Figure 13. Process of metadata extract and processing.

Table 7. Render parameters of geometry.
PrimitivesGPU MemoryPrimitive VariableTopology
Geometry876,13198.59 MB18.8 MB21.37 MB
Simple Geometry148,87666.44 MB3.58 MB21.37 MB

Primitives are basic shapes like points, lines, and triangles, used to build 3D models; GPU Memory is where the graphics card stores data for rendering, affecting how fast and well it can render images; Primitive Variables are details like color and texture that define how each primitive looks; Topology is about how points are connected to form shapes. It defines the structure of the graphics.

5. Discussion

5.1 Effectiveness of dynamic BIM data interaction

This study introduces an innovative approach to BIM data interaction by leveraging LLMs to enhance both the efficiency and intelligence of BIM processes. Compared with existing work, the contributions of this study lie not only in introducing LLMs to enable natural language interaction, but more importantly in restructuring the organization of IFC data and the semantic query pathways. This design supports scalable and low-threshold access to BIM data. The key highlights of the study are:

Advanced Semantic Interaction: LLMs are used to understand users’ natural language requests and to iteratively refine these requests during interaction. The finalized requirements are then translated into executable SPARQL queries and applied to the instantiated ontology, enabling the tagging and retrieval of target components. Unlike BIMS-GPT, which mainly focuses on generating answers or explanations, this study operationalizes LLMs’ output as structured queries. As a result, the retrieval pipeline has explicit execution semantics and can be reviewed and verified. It should be noted that “lowering the expertise barrier” does not imply eliminating domain expert oversight entirely. Specifically, our system removes the routine operational burden from typical BIM users, such as learning IFC schema structures, writing SPARQL from scratch, or manually navigating ontology graphs.
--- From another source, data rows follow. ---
import Mathlib
import Literature.Computability.Complexity.DescriptionLengthSpace
import Literature.Computability.MetaComplexity.Hirahara2020.ReadOnceBranchingPrograms
import HarnessLib

/-!
# Hirahara (ToC 2023) Thm. 1.13, second rendering: the YES side as description-length–charged
# linear-space machines `DSPACE(cn)/ₙ cn` (census D13), instead of junta-sized branching programs

Companion of `Hirahara2020/ReadOnceBranchingPrograms.lean` (census row R28: [Hirahara2023NonDisjoint,
§4.8, p. 44 L34–39] *"Restatement of Theorem 1.13. There exists a universal constant ρ > 0
satisfying the following."* — suppose that for some constants `α, β > 0` the non-disjoint promise
problem `(DSPACE(n) vs S̃IZE(2^{αn}; 2^{−ραn}))` *"cannot be computed"* … *"by a read-once
co-nondeterministic branching program of size"* `N^{1+β}` *"for all large input length N ∈ ℕ. Then
there exists a hitting set generator"* … *"computable in O(log n) space and secure against
linear-size read-once branching programs."*; proof, p. 45 L7–13: *"Given arbitrary constants
c, α, β > 0"* … the promise problem is `(Π_YES, Π_NO) := (DSPACE(cn)/ₙ cn vs S̃IZE(2^{αn}; 2^{−ραn}))`
on inputs of length `N = 2ⁿ`). That file typed the theorem (`thm113`) with the YES side SHRUNK to
truth tables of functions with a deterministic branching program of `≤ cn/⌊log₂ n⌋` nodes
(`smallBPYes c`) — a sub-class of print's `DSPACE(c'n)/ₙ c'n`, hence an admissible (weaker) fact,
but (referee finding F34) a QUALITATIVELY smaller one: such functions are `o(n)`-juntas, the typed
promise problem is disjoint, and its hypothesis is substantially stronger than print's.

THIS FILE re-types Thm. 1.13 with the YES side rendered by the census definition D13
(`Complexity/DescriptionLengthSpace.lean`): `dlYes c` = truth tables of `f ∈ DSPACEdl (cn) (cn) n`
— functions on `{0,1}ⁿ` computed in work space `≤ cn` by a bounded-hardware multi-stack space
machine of rendered description length `≤ cn` [Def. 4.7, p. 33]. This class contains, for all
large `n`, the slices of every language decided by a bounded-hardware machine in linear space
(`Complexity.mem_DSPACEdl_of_decidesInSpace`; e.g. it is not confined to juntas), and it is still
a SUB-class of print's `DSPACE(c'n)/ₙ c'n` for a constant `c'` depending on `c` (D13 module
docstring, DIRECTION: intrinsic description length ≤ `U`-description length up to constants;
bounded hardware simulable in linear space). Since print's proof treats ARBITRARY `c`, shrinking
YES to the rendered family only re-indexes `c`; everything else (NO side `approxHardNo α ρ`,
programs `NondetBranchingProgram (2^n)` + `IsReadOnce` + dual-form `CoSolves`, size budget
`⌊N^{1+β}⌋`, conclusion `LogspaceHSGvsLinearROBP`, universal `ρ` outside) is IDENTICAL to the
first rendering, so the direction ledger there applies verbatim and `thm113_dl` below is again
WEAKER-OR-EQUAL than print — and closer to it. The two renderings are not formally compared here
(an inclusion `smallBPYes c ⊆ dlYes c'` would need branching-program-evaluating machines; text).

PROVED: monotonicity in `ρ` (`Thm113HypothesisDL.mono_rho`), the consumer
`hsg_of_forall_small_rho_dl`, F1 (`truthTable_const_mem_dlYes`: YES inhabited at every length
`n` with `cn ≥ 2`; the NO side and the program class are those of the first rendering).
-/

namespace Literature.Computability.MetaComplexity.Hirahara2020

open _root_.Computability Filter Topology Finset
open Literature.Computability.Complexity Literature.Computability.MetaComplexity
open UniversalMachine OliveiraPichSanthanam2019

/-- The YES side at exponent `n`, second rendering: truth tables of `f ∈ DSPACEdl (cn) (cn) n`
(census D13: bounded-hardware space machines of rendered description length `≤ cn` computing `f`
on `{0,1}ⁿ` in work space `≤ cn`). [cite: Hirahara2023NonDisjoint, Def. 4.7 (p. 33) and §4.8 (p. 45 L13)] -/
def dlYes (c : ℕ) : Set (List Bool) :=
  {x | ∃ (n : ℕ) (f : (Fin n → Bool) → Bool), x = truthTable f ∧ f ∈ DSPACEdl (c * n) (c * n) n}

/-- **The `c`-th member of `DSPACE(n) vs S̃IZE(2^{αn}; 2^{−ραn})`, second rendering** (YES =
`dlYes c`, NO = `approxHardNo α ρ` of the first rendering): a NON-DISJOINT promise problem in
general. [cite: Hirahara2023NonDisjoint, Def. 4.10 (p. 34) and §4.8 (p. 45 L13)] -/
def DSPACEdlVsApproxSIZE (c : ℕ) (α ρ : ℝ) : PromiseProblem :=
  ⟨dlYes c, approxHardNo α ρ⟩

/-- **The hypothesis of Thm. 1.13, second rendering**, for `ρ, α, β` and the family index `c`:
for all large `n`, no read-once nondeterministic branching program on `N = 2^n` variables of size
`≤ ⌊N^{1+β}⌋` co-solves (dual form) the `c`-th member at length `N`.
[cite: Hirahara2023NonDisjoint, §4.8 Restatement of Thm. 1.13 (p. 44 L34–38)] -/
def Thm113HypothesisDL (ρ α β : ℝ) (c : ℕ) : Prop :=
  ∀ᶠ n : ℕ in atTop, ∀ P : NondetBranchingProgram (2 ^ n), P.IsReadOnce →
    P.size ≤ powSize (1 + β) (2 ^ n) → ¬ P.CoSolves (DSPACEdlVsApproxSIZE c α ρ)

/-- **Thm. 1.13 (CCC Thm. 62), second rendering** (YES = description-length–charged linear-space
machines, D13; otherwise as `thm113`), vendored unproved as a `Prop`: there is a universal `ρ > 0`
such that for all `α, β > 0` and every family index `c`, the hypothesis `Thm113HypothesisDL ρ α β c`
yields a log-space hitting set generator secure against linear-size read-once branching programs
(`LogspaceHSGvsLinearROBP`, the weak reading of the first rendering). WEAKER-OR-EQUAL than print
(module docstring). [cite: Hirahara2023NonDisjoint, Thm. 1.13 (p. 13; §4.8 Restatement p. 44 L34–39; proof p. 45)] -/
def thm113_dl : Prop :=
  ∃ ρ : ℝ, 0 < ρ ∧ ∀ α β : ℝ, 0 < α → 0 < β → ∀ c : ℕ,
    Thm113HypothesisDL ρ α β c → LogspaceHSGvsLinearROBP

/-! ### Structure: monotonicity in `ρ` and the consumer -/

/-- The second-rendering hypothesis is monotone in `ρ` (for `α ≥ 0`), exactly as the first.
[folklore] -/
theorem Thm113HypothesisDL.mono_rho {ρ ρ' α β : ℝ} {c : ℕ} (hα : 0 ≤ α) (h : ρ ≤ ρ')
    (hyp : Thm113HypothesisDL ρ α β c) : Thm113HypothesisDL ρ' α β c := by
  filter_upwards [hyp] with n hn P hro hsz hsolves
  exact hn P hro hsz (hsolves.mono_no (approxHardNo_mono hα h))

/-- **Consumer**: from `thm113_dl` and the hypothesis for all small `ρ > 0` (fixed `α, β > 0`,
`c`), a log-space hitting set generator secure against linear-size read-once branching programs.
[cite: Hirahara2023NonDisjoint, Thm. 1.13 (p. 13 / p. 44)] -/
theorem hsg_of_forall_small_rho_dl (hT : thm113_dl) {ρ₀ α β : ℝ} {c : ℕ} (hρ₀ : 0 < ρ₀)
    (hα : 0 < α) (hβ : 0 < β) (hyp : ∀ ρ : ℝ, 0 < ρ → ρ ≤ ρ₀ → Thm113HypothesisDL ρ α β c) :
    LogspaceHSGvsLinearROBP := by
  obtain ⟨ρ, hρ, h⟩ := hT
  refine h α β hα hβ c ?_
  rcases le_total ρ ρ₀ with hle | hle
  · exact hyp ρ hρ hle
  · exact (hyp ρ₀ hρ₀ le_rfl).mono_rho hα.le hle

/-! ### Non-vacuity (F1) -/

/-- **(F1) Π_YES is inhabited at every length with `cn ≥ 2`**: the constant-`false` function is
computed by the tree's constant-answer machine (rendered description length `2`, work space `1`).
[folklore] -/
theorem truthTable_const_mem_dlYes {c n : ℕ} (h : 2 ≤ c * n) (α ρ : ℝ) :
    truthTable (fun _ : Fin n → Bool => false) ∈ (DSPACEdlVsApproxSIZE c α ρ).yes :=
  ⟨n, fun _ => false, rfl, const_mem_DSPACEdl false (le_trans (by norm_num) h) h n⟩

/-- Hence, for `c ≥ 1`, Π_YES of the `c`-th member is inhabited at every length `n ≥ 2`.
[folklore] -/
theorem dlYes_nonempty_of_le {c n : ℕ} (hc : 1 ≤ c) (hn : 2 ≤ n) (α ρ : ℝ) :
    ∃ x ∈ (DSPACEdlVsApproxSIZE c α ρ).yes, x.length = 2 ^ n := by
  have h2 : 2 ≤ c * n := hn.trans (by simpa using Nat.mul_le_mul_right n hc)
  exact ⟨_, truthTable_const_mem_dlYes h2 α ρ, length_truthTable _⟩

/-- **(F1) more YES instances: uniform linear space.** If a bounded-hardware machine `M` decides a
language `L` in space `x ↦ c₀·|x| + c₀`, then at every length `n` with `descLen M ≤ c·n` and
`c₀·n + c₀ ≤ c·n` (i.e. all large `n` once `c > c₀`), the truth table of the length-`n` slice of
`L` is a YES instance of the `c`-th member — the rendered YES side is not confined to juntas.
[folklore] -/
theorem truthTable_slice_mem_dlYes {M : SpaceMachine Bool Bool} {L : Language Bool} {c₀ : ℕ}
    (hM : M.HasBoundedHardware) (hd : DecidesInSpace M L (fun x => c₀ * x.length + c₀))
    {c n : ℕ} (hdesc : M.descLen ≤ c * n) (hsp : c₀ * n + c₀ ≤ c * n) (α ρ : ℝ) :
    truthTable (fun x : Fin n → Bool => L.boolIndicator (List.ofFn x)) ∈
      (DSPACEdlVsApproxSIZE c α ρ).yes :=
  ⟨n, _, rfl, mem_DSPACEdl_of_decidesInSpace hM hd (fun x hx => by subst hx; exact hsp) hdesc⟩

end Literature.Computability.MetaComplexity.Hirahara2020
A semantic validation layer by domain experts remains available for mission-critical applications to ensure the correctness of SPARQL-mediated retrieval. This design is analogous to code review in software engineering: automation shifts expert focus from execution to validation rather than replacing it altogether. In the case study, expert intervention was required in only one of three interaction rounds, specifically in Round 3, where the LLM generated an incorrect UNION clause syntax, suggesting that the system substantially reduces, though does not fully eliminate, the need for expert involvement.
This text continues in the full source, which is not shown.